Chen Zhuohao, Flemotomos Nikolaos, Singla Karan, Creed Torrey A, Atkins David C, Narayanan Shrikanth
Signal Analysis and Interpretation Lab, University of Southern California, Los Angeles, CA, USA.
Interactions LLC, Los Angeles, CA, USA.
Comput Speech Lang. 2022 Sep;75. doi: 10.1016/j.csl.2022.101380. Epub 2022 Mar 28.
Text-based computational approaches for assessing the quality of psychotherapy are being developed to support quality assurance and clinical training. However, due to the long durations of typical conversation based therapy sessions, and due to limited annotated modeling resources, computational methods largely rely on frequency-based lexical features or dialogue acts to assess the overall session level characteristics.
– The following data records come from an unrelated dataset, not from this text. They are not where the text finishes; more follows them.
/-! ### Clustering of the OS matrix elements of continuous positive-time species -/

/-- **Torus clustering passes to the OS matrix elements of the limit state.** For
`A, B ∈ contPosTimeObs G`, `⟪ι A, Tᵗ ι B⟫ - ⟪ι A, Ω⟫⟪Ω, ι B⟫` is the limit of the torus connected
correlations `latticeConnectedCorr r.ρ β (2S_k+1) (A ∘ Θ) B t`, hence bounded by `C e^{-mt}`.
[folklore] -/
private theorem clustering_contPosTimeObs {G : Type} [Group G] [TopologicalSpace G]
    [IsTopologicalGroup G] [CompactSpace G] [MeasurableSpace G] [BorelSpace G]
    (r : LatticeRep G) {β m : ℝ} (hcl : TorusClusteringAt r β m)
    {μ : Measure (LGConfig 4 G)} [IsProbabilityMeasure μ] (hμ : μ ∈ oddTorusLimitPoints r β)
    (h : IsOSReconstructible μ gaugeTimeReflect gaugeTimeShift (posTimeEvents G))
    {A B : LGConfig 4 G → ℂ} (hA : A ∈ contPosTimeObs G) (hB : B ∈ contPosTimeObs G) :
    ∃ C : ℝ, ∀ t : ℕ,
      ‖⟪h.osMap A, (h.transferData.T ^ t) (h.osMap B)⟫_ℂ -
          ⟪h.osMap A, h.transferData.vacuum⟫_ℂ * ⟪h.transferData.vacuum, h.osMap B⟫_ℂ‖ ≤
        C * Real.exp (-m * t) := by
  have hAbm := isBoundedMeasurable_of_mem_contPosTimeObs hA
  have hBbm := isBoundedMeasurable_of_mem_contPosTimeObs hB
  obtain ⟨A₀, hAc, -, rfl⟩ := hA
  obtain ⟨B₀, hBc, -, rfl⟩ := hB
  obtain ⟨A₁, hA₁⟩ := exists_species_comp_gaugeTimeReflect A₀
  obtain ⟨C, hC⟩ := hcl A₁ B₀
  obtain ⟨S, hS, hlim⟩ := hμ
  have hA₁c : Continuous A₁.F := by
    have e : A₁.F = A₀.F ∘ gaugeTimeReflect := funext hA₁
    rw [e]
    exact hAc.comp continuous_gaugeTimeReflect
  obtain ⟨CA, hCA⟩ := A₁.bounded
  obtain ⟨CB, hCB⟩ := B₀.bounded
  refine ⟨C, fun t => ?_⟩
  have hOS := h.isOSRealisation
  rw [← hOS.integral_conj_comp_reflect_mul_comp_iterate hAbm hBbm t,
    ← hOS.integral_conj_comp_reflect hAbm, ← hOS.integral_eq_inner_vacuum hBbm]
  simp only [Complex.conj_ofReal, ← Complex.ofReal_mul, integral_complex_ofReal,
    ← Complex.ofReal_sub, Complex.norm_real, Real.norm_eq_abs, iterate_gaugeTimeShift]
  -- the three torus limits
  have hΨcyl : IsCylinder (fun U => A₁.F U * B₀.F (configShift (-Pi.single 0 (t : ℤ)) U)) _ :=
    IsCylinder.mul A₁.isCylinder (IsCylinder.comp_configShift B₀.isCylinder _)
  have hΨc : Continuous fun U => A₁.F U * B₀.F (configShift (-Pi.single 0 (t : ℤ)) U) :=
    hA₁c.mul (hBc.comp (continuous_configShift _))
  have hΨb : ∃ C, ∀ U, |A₁.F U * B₀.F (configShift (-Pi.single 0 (t : ℤ)) U)| ≤ C :=
    ⟨CA * CB, fun U => by
      rw [abs_mul]
      exact mul_le_mul (hCA U) (hCB _) (abs_nonneg _) ((abs_nonneg _).trans (hCA U))⟩
  have t1 := hlim.2 _ _ hΨcyl hΨc hΨb
  have t2 := hlim.2 _ _ A₁.isCylinder hA₁c ⟨CA, hCA⟩
  have t3 := hlim.2 _ _ B₀.isCylinder hBc ⟨CB, hCB⟩
  have T : Tendsto (fun k => latticeConnectedCorr r.ρ β (2 * S k + 1) A₁.F B₀.F t) atTop
      (𝓝 ((∫ U, A₁.F U * B₀.F (configShift (-Pi.single 0 (t : ℤ)) U) ∂μ) -
        (∫ U, A₁.F U ∂μ) * ∫ U, B₀.F U ∂μ)) :=
    t1.sub (t2.mul t3)
  have hev : ∀ᶠ k in atTop,
      |latticeConnectedCorr r.ρ β (2 * S k + 1) A₁.F B₀.F t| ≤ C * Real.exp (-(m * t)) :=
    (eventually_ge_atTop t).mono fun k hk => hC (S k) t (hk.trans hS.le_apply)
  have key := le_of_tendsto T.abs hev
  simpa only [hA₁, neg_mul] using key

/-! ### The stub -/

/-- **RQb2 — torus clustering ⟹ infinite-volume transfer gap on a dense OS domain.** Under
volume-uniform Euclidean-time clustering `TorusClusteringAt r β m` (`m > 0`), every odd-torus limit
state `μ` that is OS-reconstructible for `(gaugeTimeReflect, gaugeTimeShift, posTimeEvents G)` and
for which the OS images of `Submodule.span ℂ (contPosTimeObs G)` are dense has reconstructed
transfer data with `‖T P_{Ω^⊥}‖ ≤ e^{-m}` (Glimm–Jaffe 1987, Thm. 6.1.3 (iii) and §19.7;
Osterwalder–Seiler 1978, §2), by `gapNorm_le_exp_of_dense_clustering` fed with
`clustering_contPosTimeObs` extended sesquilinearly over the span. (The hypotheses
`IsCompactSimpleLieGroup G` and `0 ≤ β` of the registered signature are not used: measurability of
the species for `𝓔₊` comes from the cylinder property, not from second countability.) [folklore] -/
theorem stub_gapFromClustering :
    ∀ (G : Type) [Group G] [TopologicalSpace G] [IsTopologicalGroup G] [CompactSpace G]
      [MeasurableSpace G] [BorelSpace G], IsCompactSimpleLieGroup G →
        ∀ (r : LatticeRep G) (β m : ℝ), 0 ≤ β → 0 < m → TorusClusteringAt r β m →
          ∀ (μ : Measure (LGConfig 4 G)) [IsProbabilityMeasure μ], μ ∈ oddTorusLimitPoints r β →
            ∀ h : IsOSReconstructible μ gaugeTimeReflect gaugeTimeShift (posTimeEvents G),
              Dense (h.osMap '' (Submodule.span ℂ (contPosTimeObs G) : Set (LGConfig 4 G → ℂ))) →
                h.transferData.HasMassGap m := by
  intro G _ _ _ _ _ _ _ r β m _ hm hcl μ _ hμ h hdense
  refine ⟨hm, gapNorm_le_exp_of_dense_clustering h.transferData m hdense ?_⟩
  rintro _ ⟨F, hF, rfl⟩
  have hM : ∀ F ∈ contPosTimeObs G, IsBoundedMeasurable (posTimeEvents G) F := fun F hF =>
    isBoundedMeasurable_of_mem_contPosTimeObs hF
  have hv := osMap_mem_span h hM hF
  refine clustering_span h.transferData m ?_ hv hv
  rintro _ ⟨A, hA, rfl⟩ _ ⟨B, hB, rfl⟩
  exact clustering_contPosTimeObs r hcl hμ h hA hB
/-! ### The criterion in pair form: no two orthogonal equivalent irreducibles of dimension `≠ 1` -/

/-- **Multiplicity one for `D^×` from the absence of orthogonal equivalent pairs** — the shape in
which Gelbart's proof of Thm. 10.10 delivers it ("if `π'` occurs twice …": two *orthogonal*
irreducible closed invariant subspaces of `L²(D_𝔸ˣ ⧸ ℝ_{>0} Dˣ)` of dimension `≠ 1` are never
unitarily equivalent; the abstract transport along the trace comparison is
`not_isOrtho_of_equivalent_of_hilbertSchmidt_le` of `HilbertRepTraceComparisonMultiplicity`).
Proof: the members of an orthogonal decomposition into irreducibles
(`exists_orthogonalDecomposition_rightRegular_units`) are pairwise orthogonal, so the hypothesis
makes its members of dimension `≠ 1` pairwise inequivalent, and
`multiplicity_one_quaternionUnits_of_forall_exists_orthogonalDecomposition` applies.
[cite: Gelbart1975, Thm. 10.10 (proof, p. 158)] -/
theorem multiplicity_one_quaternionUnits_of_forall_not_isOrtho
    (h : ∀ (_hdiv : ∀ x : D, x ≠ 0 → IsUnit x)
      (μ : Measure (AdelicGroupData.units K D).automorphicQuotient)
      [(AdelicGroupData.units K D).IsAutomorphicMeasure μ]
      (W W' : ClosedSubrep ((AdelicGroupData.units K D).rightRegular μ)),
      W.toContRep.IsTopIrreducible → W'.toContRep.IsTopIrreducible →
      Module.finrank ℂ W.toSubmodule ≠ 1 → Module.finrank ℂ W'.toSubmodule ≠ 1 →
      AreUnitarilyEquivalent W.toContRep W'.toContRep → ¬ W.toSubmodule ⟂ W'.toSubmodule) :
    multiplicity_one_quaternionUnits K D := by
  refine multiplicity_one_quaternionUnits_of_forall_exists_orthogonalDecomposition K D
    fun hdiv μ _ => ?_
  obtain ⟨S, hirr, horth, hdense⟩ :=
    AdelicGroupData.exists_orthogonalDecomposition_rightRegular_units K D hdiv μ
  exact ⟨S, hirr, horth, hdense, fun W hW W' hW' hWW' h1 h1' he =>
    h hdiv μ W W' (hirr W hW) (hirr W' hW') h1 h1' he (horth hW hW' hWW')⟩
In this work, we propose a hierarchical framework to automatically evaluate the quality of transcribed Cognitive Behavioral Therapy (CBT) interactions. Given the richly dynamic nature of the spoken dialog within a talk therapy session, to evaluate the overall session level quality, we propose to consider modeling it as a function of local variations across the interaction. To implement that empirically, we divide each psychotherapy session into conversation segments and initialize the segment-level qualities with the session-level scores. First, we produce segment embeddings by fine-tuning a BERT-based model, and predict segment-level (local) quality scores. These embeddings are used as the lower-level input to a Bidirectional LSTM-based neural network to predict the session-level (global) quality estimates. In particular, we model the global quality as a linear function of the local quality scores, which allows us to update the segment-level quality estimates based on the session-level quality prediction. These newly estimated segment-level scores benefit the BERT fine-tuning process, which in turn results in better segment embeddings. We evaluate the proposed framework on automatically derived transcriptions from real-world CBT clinical recordings to predict session-level behavior codes. The results indicate that our approach leads to improved evaluation accuracy for most codes when used for both regression and classification tasks.
用于评估心理治疗质量的基于文本的计算方法正在被开发,以支持质量保证和临床培训。然而,由于典型的基于对话的治疗疗程持续时间长,且注释建模资源有限,计算方法在很大程度上依赖基于频率的词汇特征或对话行为来评估整个疗程的特征。在这项工作中,我们提出了一个分层框架来自动评估转录的认知行为疗法(CBT)互动的质量。鉴于谈话治疗疗程中口语对话具有丰富的动态性质,为了评估整个疗程的质量,我们建议将其建模为互动中局部变化的函数。为了从经验上实现这一点,我们将每个心理治疗疗程划分为对话片段,并用疗程级分数初始化片段级质量。首先,我们通过微调基于BERT的模型来生成片段嵌入,并预测片段级(局部)质量分数。这些嵌入被用作基于双向长短期记忆网络的神经网络的低级输入,以预测疗程级(全局)质量估计。特别是,我们将全局质量建模为局部质量分数的线性函数,这使我们能够根据疗程级质量预测更新片段级质量估计。这些新估计的片段级分数有利于BERT微调过程,这反过来又会产生更好的片段嵌入。我们在从真实世界CBT临床记录自动导出的转录本上评估所提出的框架,以预测疗程级行为代码。结果表明,当用于回归和分类任务时,我们的方法对大多数代码的评估准确率有所提高。